__Task to complete__. Stop after the line with "N20 FACE AT"; until then, please copy every line of the records word for word from the first.

__Data in this exercise__.
open scoped Classical in
/-- ★★★ **THE N20 FACE AT THE RECORD's CARRIERS FROM FRESH-BLOCK CONDITIONAL LETTERS ON THE SEQUENCE INDEX OF RECORD** (`0 < M`; block levels `lv K` monotone on `[1, jcut K]` with
`lv K j ≤ j`; metric separation `SupNear (ϱ K j)`; schedule `k K j ≥ ⌈log₂ |Site_{lv K j}|⌉ + K + j + 3`; gen 34's numerics `0 ≤ η K j ≤ η₀ ≤ 1`,
`2·((2ϱ+1)^4·81·(2ϱ+1)^4)²·η K j ≤ 1`; and the INHERITANCE VOLUME `Σ_{i ∈ [1,j]} (L^4)^{lv K j − lv K i} · ζ K j i ≤ η K j`).  Run A's letter: for every step `K`, source `|t| ≤ 1`,
level `j ∈ [1, jcut K]`, environment `S` of level-`lv K j` blocks, block `b ∉ S` farther than `ϱ K j` from `S`, level `i ∈ [1, j]` and level-`lv K i` block `c` inside `b`'s block, the
(2.18) class weights of run A's sequences of record with «`c ⊆ Z_i(s)`, `c ⊆ Λ_{i−1}(s)` (if `i ≥ 2`), blocks of `S ⊆ Z_j(s)`» sum to at most `ζ K j i` times those with «blocks of
`S ⊆ Z_j(s)`»; run B likewise over its sequences `s′` with the regions of `truncShift … s′`.  Conclusion: gen 34's face verbatim — `RelWeightBound` at
`crOfRecord₁₃K (keyReadingId₁₃ …) (badKeyReadingOfBigComponent₁₃ … (bigDialOfCard₁₃ K₀ ((2ϱ+1)^4·k·L^{4lv}))) …`'s carriers with `W K := η₀ · 2^{−(K+1)}`
(via `…SeqIndex.relWeightBound_card_of_condInsideSeqLetters_id_supNear`, §3's cover and the volume count). [bookkeeping] -/
theorem relWeightBound_card_of_freshCondSeqLetters_id_supNear (hM : 0 < θ.τ9.M)
    {η : ℕ → ℕ → ℝ} {η₀ : ℝ} (hη0 : ∀ K j, 0 ≤ η K j) (hη1 : ∀ K j, η K j ≤ η₀) (hη₀ : η₀ ≤ 1)
    (hD : ∀ K j, 2 * ((((2 * ϱ K j + 1) ^ 4 : ℕ) : ℝ) * 3 ^ 4 * ((2 * ϱ K j + 1) ^ 4 : ℕ)) ^ 2 * η K j ≤ 1)
    (hks : ∀ K j, Nat.clog 2 (Fintype.card (Site (F.P (K₀ + K)) (lv K j))) + K + j + 3 ≤ k K j) (hlv : ∀ K j, lv K j ≤ F.m + (K₀ + K))
    (hlvj : ∀ K, ∀ j ∈ Finset.Icc 1 (jcut K), lv K j ≤ j)
    (hmono : ∀ K i i', 1 ≤ i → i ≤ i' → i' ≤ jcut K → lv K i ≤ lv K i')
    {ζ : ℕ → ℕ → ℕ → ℝ} (hζη : ∀ K, ∀ j ∈ Finset.Icc 1 (jcut K), ∑ i ∈ Finset.Icc 1 j, ((F.L ^ 4) ^ (lv K j - lv K i) : ℝ) * ζ K j i ≤ η K j)
    (hFA : ∀ (K : ℕ) (t : ℝ), |t| ≤ 1 → ∀ j ∈ Finset.Icc 1 (jcut K), ∀ (S : Finset (Site (F.P (K₀ + K)) (lv K j))) (b : Site (F.P (K₀ + K)) (lv K j)),
      b ∉ S → (∀ s ∈ S, ¬ SupNear (ϱ K j) b s) → ∀ i ∈ Finset.Icc 1 j, ∀ c : Site (F.P (K₀ + K)) (lv K i),
      (↑(iterBlock (lv K i) c) : Set (Site (F.P (K₀ + K)) 0)) ⊆ ↑(iterBlock (lv K j) b) →
      ∑ s ∈ Finset.univ.filter (fun s : SeqOfRecord F θ.ν θ.τ9.M (histA₁₃ θ K₀ g₀ K) (K₀ + K) (K₀ + K) =>
          ((↑(iterBlock (lv K i) c) : Set (Site (F.P (K₀ + K)) 0)) ⊆ (s.Λ i)ᶜ ∧
            (2 ≤ i → (↑(iterBlock (lv K i) c) : Set (Site (F.P (K₀ + K)) 0)) ⊆ s.Λ (i - 1))) ∧
          ∀ b' ∈ S, (↑(iterBlock (lv K j) b') : Set (Site (F.P (K₀ + K)) 0)) ⊆ (s.Λ j)ᶜ),
        classWeightOfDatum₉ F N θ.toStage9Params (datumOfRecord₁₃CoPH F N θ hP) g₀ os (runA₁₃ F K₀ g₀ K) (histA₁₃ θ K₀ g₀ K) (K₀ + K) t s ≤
      ζ K j i * ∑ s ∈ Finset.univ.filter (fun s : SeqOfRecord F θ.ν θ.τ9.M (histA₁₃ θ K₀ g₀ K) (K₀ + K) (K₀ + K) =>
          ∀ b' ∈ S, (↑(iterBlock (lv K j) b') : Set (Site (F.P (K₀ + K)) 0)) ⊆ (s.Λ j)ᶜ),
        classWeightOfDatum₉ F N θ.toStage9Params (datumOfRecord₁₃CoPH F N θ hP) g₀ os (runA₁₃ F K₀ g₀ K) (histA₁₃ θ K₀ g₀ K) (K₀ + K) t s)
    (hFB : ∀ (K : ℕ) (t : ℝ), |t| ≤ 1 → ∀ j ∈ Finset.Icc 1 (jcut K), ∀ (S : Finset (Site (F.P (K₀ + K)) (lv K j))) (b : Site (F.P (K₀ + K)) (lv K j)),
      b ∉ S → (∀ s ∈ S, ¬ SupNear (ϱ K j) b s) → ∀ i ∈ Finset.Icc 1 j, ∀ c : Site (F.P (K₀ + K)) (lv K i),
      (↑(iterBlock (lv K i) c) : Set (Site (F.P (K₀ + K)) 0)) ⊆ ↑(iterBlock (lv K j) b) →
      ∑ s' ∈ Finset.univ.filter (fun s' : SeqOfRecord F θ.ν θ.τ9.M (histB₁₃ θ K₀ g₀ K) (K₀ + K + 1) (K₀ + K + 1) =>
          ((↑(iterBlock (lv K i) c) : Set (Site (F.P (K₀ + K)) 0)) ⊆ ((truncShift F θ.ν hM (histB₁₃ θ K₀ g₀ K) s').Λ i)ᶜ ∧
            (2 ≤ i → (↑(iterBlock (lv K i) c) : Set (Site (F.P (K₀ + K)) 0)) ⊆ (truncShift F θ.ν hM (histB₁₃ θ K₀ g₀ K) s').Λ (i - 1))) ∧
          ∀ b' ∈ S, (↑(iterBlock (lv K j) b') : Set (Site (F.P (K₀ + K)) 0)) ⊆ ((truncShift F θ.ν hM (histB₁₃ θ K₀ g₀ K) s').Λ j)ᶜ),
        classWeightOfDatum₉ F N θ.toStage9Params (datumOfRecord₁₃CoPH F N θ hP) g₀ os (runB₁₃ F K₀ g₀ K) (histB₁₃ θ K₀ g₀ K) (K₀ + K + 1) t s' ≤
      ζ K j i * ∑ s' ∈ Finset.univ.filter (fun s' : SeqOfRecord F θ.ν θ.τ9.M (histB₁₃ θ K₀ g₀ K) (K₀ + K + 1) (K₀ + K + 1) =>
          ∀ b' ∈ S, (↑(iterBlock (lv K j) b') : Set (Site (F.P (K₀ + K)) 0)) ⊆ ((truncShift F θ.ν hM (histB₁₃ θ K₀ g₀ K) s').Λ j)ᶜ),
        classWeightOfDatum₉ F N θ.toStage9Params (datumOfRecord₁₃CoPH F N θ hP) g₀ os (runB₁₃ F K₀ g₀ K) (histB₁₃ θ K₀ g₀ K) (K₀ + K + 1) t s') :
    RelWeightBound 1 (classSetK₁₃ θ K₀ g₀ (keyReadingId₁₃ N K₀ F θ hP g₀ os)) (weightAK₁₃ θ hP K₀ g₀ os (keyReadingId₁₃ N K₀ F θ hP g₀ os))
      (weightBK₁₃ θ hP K₀ g₀ os (keyReadingId₁₃ N K₀ F θ hP g₀ os))
      (badClassK₁₃ θ K₀ g₀ (keyReadingId₁₃ N K₀ F θ hP g₀ os)
        (badKeyReadingOfBigComponent₁₃ N K₀ jcut (bigDialOfCard₁₃ K₀ (fun K j => (2 * ϱ K j + 1) ^ 4 * k K j * (F.L ^ 4) ^ lv K j)) F θ hP g₀ os))
      (fun K => η₀ * (1 / 2) ^ (K + 1)) := by
  refine relWeightBound_card_of_condInsideSeqLetters_id_supNear θ hP K₀ g₀ os jcut ϱ k lv hM hη0 hη1 hη₀ hD hks hlv hlvj ?_ ?_
  · intro K t ht j hj S b hbS hfar
    obtain ⟨h1, hjc⟩ := Finset.mem_Icc.1 hj
    have hmono' : ∀ i i', 1 ≤ i → i ≤ i' → i' ≤ j → lv K i ≤ lv K i' := fun i i' hi hii' hi'j => hmono K i i' hi hii' (hi'j.trans hjc)
    have hlvle : ∀ i, 1 ≤ i → i ≤ j → lv K i ≤ i := fun i hi hij => hlvj K i (Finset.mem_Icc.2 ⟨hi, hij.trans hjc⟩)
    -- nonnegativity of the environment sum
    have henv : 0 ≤ ∑ s ∈ Finset.univ.filter (fun s : SeqOfRecord F θ.ν θ.τ9.M (histA₁₃ θ K₀ g₀ K) (K₀ + K) (K₀ + K) =>
          ∀ b' ∈ S, (↑(iterBlock (lv K j) b') : Set (Site (F.P (K₀ + K)) 0)) ⊆ (s.Λ j)ᶜ),
        classWeightOfDatum₉ F N θ.toStage9Params (datumOfRecord₁₃CoPH F N θ hP) g₀ os (runA₁₃ F K₀ g₀ K) (histA₁₃ θ K₀ g₀ K) (K₀ + K) t s :=
      Finset.sum_nonneg fun s _ => classWeightOfDatum₉_nonneg' F N θ.toStage9Params (datumOfRecord₁₃CoPH F N θ hP) g₀ os (runA₁₃ F K₀ g₀ K)
        (histA₁₃ θ K₀ g₀ K) (K₀ + K) (wOfRecord₉_nonneg_of_provisos₁₃CoPH F θ hP (runA₁₃ F K₀ g₀ K) (histA₁₃ θ K₀ g₀ K)) t s
    refine (sum_insideInsert_le_sum_fresh_A θ hP K₀ g₀ os lv K t h1 hmono' (hlv K) hlvle S b).trans ?_
    refine (Finset.sum_le_sum fun i hi => Finset.sum_le_sum fun c hc => hFA K t ht j hj S b hbS hfar i hi c (Finset.mem_filter.1 hc).2).trans ?_
    -- the volume count
    refine le_trans ?_ (mul_le_mul_of_nonneg_right (hζη K j hj) henv)
    rw [Finset.sum_mul]
    refine Finset.sum_le_sum fun i hi => ?_
    obtain ⟨hi1, hij⟩ := Finset.mem_Icc.1 hi
    rw [Finset.sum_const, card_filter_iterBlock_subset_four K₀ lv K (hmono' i j hi1 hij le_rfl) (hlv K j) b, nsmul_eq_mul, mul_assoc]
    push_cast
    exact le_rfl
  · intro K t ht j hj S b hbS hfar
    obtain ⟨h1, hjc⟩ := Finset.mem_Icc.1 hj
    have hmono' : ∀ i i', 1 ≤ i → i ≤ i' → i' ≤ j → lv K i ≤ lv K i' := fun i i' hi hii' hi'j => hmono K i i' hi hii' (hi'j.trans hjc)
    have hlvle : ∀ i, 1 ≤ i → i ≤ j → lv K i ≤ i := fun i hi hij => hlvj K i (Finset.mem_Icc.2 ⟨hi, hij.trans hjc⟩)
    have henv : 0 ≤ ∑ s' ∈ Finset.univ.filter (fun s' : SeqOfRecord F θ.ν θ.τ9.M (histB₁₃ θ K₀ g₀ K) (K₀ + K + 1) (K₀ + K + 1) =>
          ∀ b' ∈ S, (↑(iterBlock (lv K j) b') : Set (Site (F.P (K₀ + K)) 0)) ⊆ ((truncShift F θ.ν hM (histB₁₃ θ K₀ g₀ K) s').Λ j)ᶜ),
        classWeightOfDatum₉ F N θ.toStage9Params (datumOfRecord₁₃CoPH F N θ hP) g₀ os (runB₁₃ F K₀ g₀ K) (histB₁₃ θ K₀ g₀ K) (K₀ + K + 1) t s' :=
      Finset.sum_nonneg fun s' _ => classWeightOfDatum₉_nonneg' F N θ.toStage9Params (datumOfRecord₁₃CoPH F N θ hP) g₀ os (runB₁₃ F K₀ g₀ K)
        (histB₁₃ θ K₀ g₀ K) (K₀ + K + 1) (wOfRecord₉_nonneg_of_provisos₁₃CoPH F θ hP (runB₁₃ F K₀ g₀ K) (histB₁₃ θ K₀ g₀ K)) t s'
    refine (sum_insideInsert_le_sum_fresh_B θ hP K₀ g₀ os lv hM K t h1 hmono' (hlv K) hlvle S b).trans ?_
    refine (Finset.sum_le_sum fun i hi => Finset.sum_le_sum fun c hc => hFB K t ht j hj S b hbS hfar i hi c (Finset.mem_filter.1 hc).2).trans ?_
    refine le_trans ?_ (mul_le_mul_of_nonneg_right (hζη K j hj) henv)
    rw [Finset.sum_mul]
    refine Finset.sum_le_sum fun i hi => ?_
    obtain ⟨hi1, hij⟩ := Finset.mem_Icc.1 hi
    rw [Finset.sum_const, card_filter_iterBlock_subset_four K₀ lv K (hmono' i j hi1 hij le_rfl) (hlv K j) b, nsmul_eq_mul, mul_assoc]
    push_cast
    exact le_rfl

end Fresh

end YMDAG.UVSplit

end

__Exercise response__.
open scoped Classical in
/-- ★★★ **THE N20 FACE AT THE RECORD's CARRIERS FROM FRESH-BLOCK CONDITIONAL LETTERS ON THE SEQUENCE INDEX OF RECORD** (`0 < M`; block levels `lv K` monotone on `[1, jcut K]` with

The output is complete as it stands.